Links und rechts überdimensional große, gestochen scharfe Fotos, die allein schon den Eintritt wert gewesen waren. Alpenveilchen, rot, weiß, violett. Gärten voll mit Rosen, Dahlien, Hortensien. Obstbäume mit rosig lockenden Pfirsichen, rotwangigen Äpfeln, Sträucher mit dicken Beeren. Balkone, überquellend von Geranien, rot, rosa, weiß. Grün, wohin das Auge schaute. Eltern erklärten ihren Kindern, was immer sie noch von dieser Pracht wussten, den Rest erledigten die Audioguides. In Vitrinen getrocknete Lilien, Orchideen, Fingerhut, Hortensien. Zeugen einer vergangenen Zeit. Zum Anfassen aus hauchfeinem Kunststoff nachgebildete Rosen und Nelken.
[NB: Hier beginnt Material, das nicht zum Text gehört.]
/-- Restriction as a map from the fixed space to the per-invariants. [cite: BurgisserEtAl2011, Prop. 5.6.2 (proof)] -/
def restrictInv (hmn : m < n) (e : Fin a ⊕ Fin b ≃ Fin D) :
    padInvariants k hmn D →ₗ[k] perStabInvariants k m a :=
  LinearMap.codRestrict _ ((restrictMap k hmn.le e).comp (padInvariants k hmn D).subtype)
    (fun y => restrictMap_mem_perStabInvariants hmn e y.2)

/-- Extension as a map from the per-invariants to the fixed space (balanced splitting type).
[cite: BurgisserEtAl2011, Prop. 5.6.2 (proof)] -/
def extendInv (hmn : m < n) (e : Fin a ⊕ Fin b ≃ Fin D) (hbal : (n - m) * a = m * b) :
    perStabInvariants k m a →ₗ[k] padInvariants k hmn D :=
  LinearMap.codRestrict _ ((extendMap k hmn.le e).comp (perStabInvariants k m a).subtype)
    (fun x => extendMap_mem_padInvariants hmn e hbal x.2)

/-- Coercion of `restrictInv`. [cite: BurgisserEtAl2011, Prop. 5.6.2 (proof)] -/
@[simp]
theorem coe_restrictInv (hmn : m < n) (e : Fin a ⊕ Fin b ≃ Fin D) (y : padInvariants k hmn D) :
    (restrictInv hmn e y : Word (m * m) a → k) = restrictMap k hmn.le e y :=
  rfl

/-- Coercion of `extendInv`. [cite: BurgisserEtAl2011, Prop. 5.6.2 (proof)] -/
@[simp]
theorem coe_extendInv (hmn : m < n) (e : Fin a ⊕ Fin b ≃ Fin D) (hbal : (n - m) * a = m * b)
    (x : perStabInvariants k m a) :
    (extendInv hmn e hbal x : Word (n * n) D → k) = extendMap k hmn.le e x :=
  rfl

/-- `∑_S E_S ∘ R_S = id` on the fixed space. [cite: BurgisserEtAl2011, Prop. 5.6.2 (proof)] -/
theorem sum_extendInv_comp_restrictInv (hmn : m < n) (hab : a + b = D) (hbal : (n - m) * a = m * b) :
    ∑ S : {S : Finset (Fin D) // S.card = b},
        (extendInv hmn (splitEquiv hab S.1 S.2) hbal).comp (restrictInv (k := k) hmn (splitEquiv hab S.1 S.2)) =
      LinearMap.id := by
  apply LinearMap.ext
  intro y
  apply Subtype.ext
  rw [LinearMap.sum_apply, Submodule.coe_sum, LinearMap.id_apply]
  simp only [LinearMap.comp_apply, coe_extendInv, coe_restrictInv]
  exact sum_extendMap_restrictMap hmn hab hbal y.2

/-- **`R_e ∘ τ ∘ E_e = σ` for `τ = e (σ ⊔ ρ) e⁻¹`** on the per-invariants. [cite: BurgisserEtAl2011, Prop. 5.6.2 (proof)] -/
theorem restrictInv_comp_perm_comp_extendInv (hmn : m < n) (e : Fin a ⊕ Fin b ≃ Fin D)
    (hbal : (n - m) * a = m * b) (σ : Equiv.Perm (Fin a)) (ρ : Equiv.Perm (Fin b)) :
    (restrictInv hmn e).comp
        (((wordPermRep k (n * n) D).subrepresentation (padInvariants k hmn D)
            (padInvariants_le_comap k hmn) (e.permCongr (σ.sumCongr ρ))).comp
          (extendInv (k := k) hmn e hbal)) =
      perStabInvariantsPermRep k m (D := a) σ := by
  apply LinearMap.ext
  intro x
  apply Subtype.ext
  change restrictMap k hmn.le e (wordPerm k (e.permCongr (σ.sumCongr ρ)) (extendMap k hmn.le e x)) =
    wordPerm k σ (x : Word (m * m) a → k)
  rw [restrictMap_wordPerm_permCongr, restrictMap_extendMap]

/-- **`R_e ∘ τ ∘ E_e = 0` when `τ` moves a padding position of `e` off the padding positions.**
[cite: BurgisserEtAl2011, Prop. 5.6.2 (proof)] -/
theorem restrictInv_comp_perm_comp_extendInv_eq_zero (hmn : m < n) (e : Fin a ⊕ Fin b ≃ Fin D)
    (hbal : (n - m) * a = m * b) (τ : Equiv.Perm (Fin D))
    (hτ : ¬ ∀ j, ∃ j', τ (e (Sum.inr j)) = e (Sum.inr j')) :
    (restrictInv hmn e).comp
        (((wordPermRep k (n * n) D).subrepresentation (padInvariants k hmn D)
            (padInvariants_le_comap k hmn) τ).comp
          (extendInv (k := k) hmn e hbal)) = 0 := by
  apply LinearMap.ext
  intro x
  apply Subtype.ext
  change restrictMap k hmn.le e (wordPerm k τ (extendMap k hmn.le e x)) = 0
  funext u
  rw [restrictMap_apply, wordPerm_apply, Pi.zero_apply, extendMap_apply_of_not]
  intro hpw
  apply hτ
  intro j
  have hj := hpw.2 j
  rw [Function.comp_apply] at hj
  -- `padWord u p = ℓ` forces `p` to be a padding position
  obtain ⟨q, hq⟩ := e.surjective (τ (e (Sum.inr j)))
  rcases q with i | j'
  · rw [← hq, padWord_apply_inl] at hj
    exact absurd hj.symm (padLetter_ne_blockLetter hmn _)
  · exact ⟨j', hq.symm⟩

/-- **Summation over `𝔖_D` of a function supported on the stabilizer of the padding positions of
`e`**: `∑_τ g(τ) = ∑_{σ, ρ} g(e (σ ⊔ ρ) e⁻¹)` (the stabilizer of `e(inr [b])` in `𝔖_D` is
`e (𝔖_a × 𝔖_b) e⁻¹`, Mathlib `Equiv.Perm.mem_sumCongrHom_range_of_perm_mapsTo_inl`). [cite: BurgisserEtAl2011, Prop. 5.6.2 (proof)] -/
theorem sum_eq_sum_sum_permCongr {M : Type*} [AddCommMonoid M] (e : Fin a ⊕ Fin b ≃ Fin D)
    (g : Equiv.Perm (Fin D) → M) (hg : ∀ τ, (¬ ∀ j, ∃ j', τ (e (Sum.inr j)) = e (Sum.inr j')) → g τ = 0) :
    ∑ τ, g τ = ∑ σ : Equiv.Perm (Fin a), ∑ ρ : Equiv.Perm (Fin b), g (e.permCongr (σ.sumCongr ρ)) := by
  classical
  set φ : Equiv.Perm (Fin a) × Equiv.Perm (Fin b) → Equiv.Perm (Fin D) :=
    fun p => e.permCongr (p.1.sumCongr p.2) with hφ
  have hinj : Function.Injective φ := by
    intro p q hpq
    have h := (Equiv.permCongr e).injective hpq
    have h1 : p.1 = q.1 := Equiv.ext fun i => by
      have := congr_fun (congrArg (⇑) h) (Sum.inl i)
      simpa [Equiv.Perm.sumCongr_apply] using this
    have h2 : p.2 = q.2 := Equiv.ext fun j => by
      have := congr_fun (congrArg (⇑) h) (Sum.inr j)
      simpa [Equiv.Perm.sumCongr_apply] using this
    exact Prod.ext h1 h2
  rw [← Finset.sum_product', Finset.univ_product_univ,
    ← Finset.sum_image (f := g) (s := (univ : Finset (Equiv.Perm (Fin a) × Equiv.Perm (Fin b))))
      (fun p _ q _ h => hinj h)]
  symm
  refine Finset.sum_subset (Finset.subset_univ _) fun τ _ hτ => hg τ fun hpres => hτ ?_
  -- `τ` preserves the padding positions, hence is a block permutation
  set τ₀ : Equiv.Perm (Fin a ⊕ Fin b) := (Equiv.permCongr e).symm τ with hτ₀
  have hτ₀inr : ∀ j, ∃ j', τ₀ (Sum.inr j) = Sum.inr j' := by
    intro j
    obtain ⟨j', hj'⟩ := hpres j
    refine ⟨j', ?_⟩
    rw [hτ₀, Equiv.permCongr_symm, Equiv.permCongr_apply, Equiv.symm_symm, hj', Equiv.symm_apply_apply]
  -- the induced self-map of `Fin b` is injective, hence surjective
  choose ψ hψ using hτ₀inr
  have hψinj : Function.Injective ψ := by
    intro j₁ j₂ h
    have : τ₀ (Sum.inr j₁) = τ₀ (Sum.inr j₂) := by rw [hψ, hψ, h]
    exact Sum.inr_injective (τ₀.injective this)
  have hψsurj : Function.Surjective ψ := Finite.surjective_of_injective hψinj
  have hmaps : Set.MapsTo τ₀ (Set.range Sum.inl) (Set.range Sum.inl) := by
    rintro _ ⟨i, rfl⟩
    rcases hx : τ₀ (Sum.inl i) with i' | j
    · exact ⟨i', rfl⟩
    · exfalso
      obtain ⟨j', hj'⟩ := hψsurj j
      have : τ₀ (Sum.inl i) = τ₀ (Sum.inr j') := by rw [hx, hψ, hj']
      exact Sum.inl_ne_inr (τ₀.injective this)
  obtain ⟨⟨σ, ρ⟩, hσρ⟩ := MonoidHom.mem_range.mp (Equiv.Perm.mem_sumCongrHom_range_of_perm_mapsTo_inl hmaps)
  rw [Equiv.Perm.sumCongrHom_apply] at hσρ
  refine Finset.mem_image.mpr ⟨(σ, ρ), Finset.mem_univ _, ?_⟩
  rw [hφ]
  dsimp only
  rw [hσρ, hτ₀, Equiv.apply_symm_apply]

/-- **The character of the fixed space of the padded family** (balanced splitting type `a + b = D`,
`(n-m)·a = m·b`): for every `f : 𝔖_D → k`,
`∑_τ f(τ) χ_{padInvariants}(τ) = ∑_{|S| = b} ∑_{σ ∈ 𝔖_a} ∑_{ρ ∈ 𝔖_b} f(e_S (σ ⊔ ρ) e_S⁻¹) · χ_{X_per(a)}(σ)`
— the fixed space is `⊕_S E_S(X_per(a))` with `τ` permuting the summands, so `tr τ = ∑_{τS = S}
tr(τ | E_S X_per) = ∑_{τ = e_S(σ⊔ρ)e_S⁻¹} χ_{X_per}(σ)` (the character of `Ind_{𝔖_a × 𝔖_b}(X_per ⊠ 1)`,
Fulton–Harris §3.3). With `f = χ^π` this is the `𝔖_D`-side of BLMW's
`dim (S_πW)^{GL(W)(x)} = ∑_{π ↦ π'} dim (S_{π'}A)^{GL(A)(per_m)}`. [cite: BurgisserEtAl2011, Prop. 5.6.2] -/
theorem sum_mul_character_padInvariants (hmn : m < n) (hab : a + b = D) (hbal : (n - m) * a = m * b)
    (f : Equiv.Perm (Fin D) → k) :
    ∑ τ : Equiv.Perm (Fin D), f τ *
        ((wordPermRep k (n * n) D).subrepresentation (padInvariants k hmn D)
          (padInvariants_le_comap k hmn)).character τ =
      ∑ S : {S : Finset (Fin D) // S.card = b}, ∑ σ : Equiv.Perm (Fin a), ∑ ρ : Equiv.Perm (Fin b),
        f ((splitEquiv hab S.1 S.2).permCongr (σ.sumCongr ρ)) *
          (perStabInvariantsPermRep k m (D := a)).character σ := by
  classical
  set ρX := (wordPermRep k (n * n) D).subrepresentation (padInvariants k hmn D)
    (padInvariants_le_comap k hmn) with hρX
  -- `tr τ = ∑_S tr(τ ∘ E_S ∘ R_S) = ∑_S tr(R_S ∘ τ ∘ E_S)`
  have htrace : ∀ τ, ρX.character τ = ∑ S : {S : Finset (Fin D) // S.card = b},
      LinearMap.trace k _ ((restrictInv hmn (splitEquiv hab S.1 S.2)).comp
        ((ρX τ).comp (extendInv (k := k) hmn (splitEquiv hab S.1 S.2) hbal))) := by
    intro τ
    rw [Representation.character]
    have hcomp : ρX τ = ∑ S : {S : Finset (Fin D) // S.card = b},
        (ρX τ).comp ((extendInv hmn (splitEquiv hab S.1 S.2) hbal).comp
          (restrictInv (k := k) hmn (splitEquiv hab S.1 S.2))) := by
      conv_lhs => rw [← LinearMap.comp_id (ρX τ), ← sum_extendInv_comp_restrictInv hmn hab hbal]
      apply LinearMap.ext
      intro y
      simp only [LinearMap.comp_apply, LinearMap.sum_apply, map_sum]
    conv_lhs => rw [hcomp, map_sum]
    refine Finset.sum_congr rfl fun S _ => ?_
    rw [← LinearMap.comp_assoc, LinearMap.trace_comp_comm']
  simp_rw [htrace, Finset.mul_sum]
  rw [Finset.sum_comm]
  refine Finset.sum_congr rfl fun S _ => ?_
  rw [sum_eq_sum_sum_permCongr (splitEquiv hab S.1 S.2)]
  · refine Finset.sum_congr rfl fun σ _ => Finset.sum_congr rfl fun ρ _ => ?_
    rw [hρX, restrictInv_comp_perm_comp_extendInv hmn _ hbal, Representation.character]
  · intro τ hτ
    rw [hρX, restrictInv_comp_perm_comp_extendInv_eq_zero hmn _ hbal τ hτ, map_zero, mul_zero]

/-- The number of padding patterns is `C(D, b)`. [cite: BurgisserEtAl2011, Prop. 5.6.2 (proof)] -/
theorem card_patterns (D b : ℕ) :
    Fintype.card {S : Finset (Fin D) // S.card = b} = D.choose b := by
  rw [Fintype.card_subtype, ← Finset.powerset_univ, ← Finset.powersetCard_eq_filter,
    Finset.card_powersetCard, Finset.card_univ, Fintype.card_fin]

end Character


end PadPer

end Literature.Computability.AlgebraicComplexity

end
Langsam nur schob sich der Besucherstrom vorwärts, ins Allerheiligste. Dort wartete wiederum eine automatische Tür, die stets nur eine Fünfergruppe hindurchließ, für den Blick in den Reinraum mit computerüberwachter Beleuchtung, Belüftung und Befeuchtung, von den Besuchern getrennt durch fünf Zentimeter Panzerglas.

Atemlos standen sie davor, Alte und Junge, und staunten. Sattgrünes Gras bildete ein idyllisches Fleckchen, kein Müll, nur Gras, darum herum ein wenig Moos. Und in der Mitte des Grüns das Prachtstück, das Sehnsuchtsziel von Millionen Besuchern, in freier Natur längst ausgestorben: "Ewig schön" genannt, den Ahnen einst heilig, Symbol für Unschuld und Reinheit, für die Kelten Hüterin des einfachen Volkes, mit vielerlei Heilpotenzial ausgestattet. Das allerletzte lebende Exemplar, Versicherungswert drei Millionen, Realwert unschätzbar - Bellis perennis, das Gänseblümchen.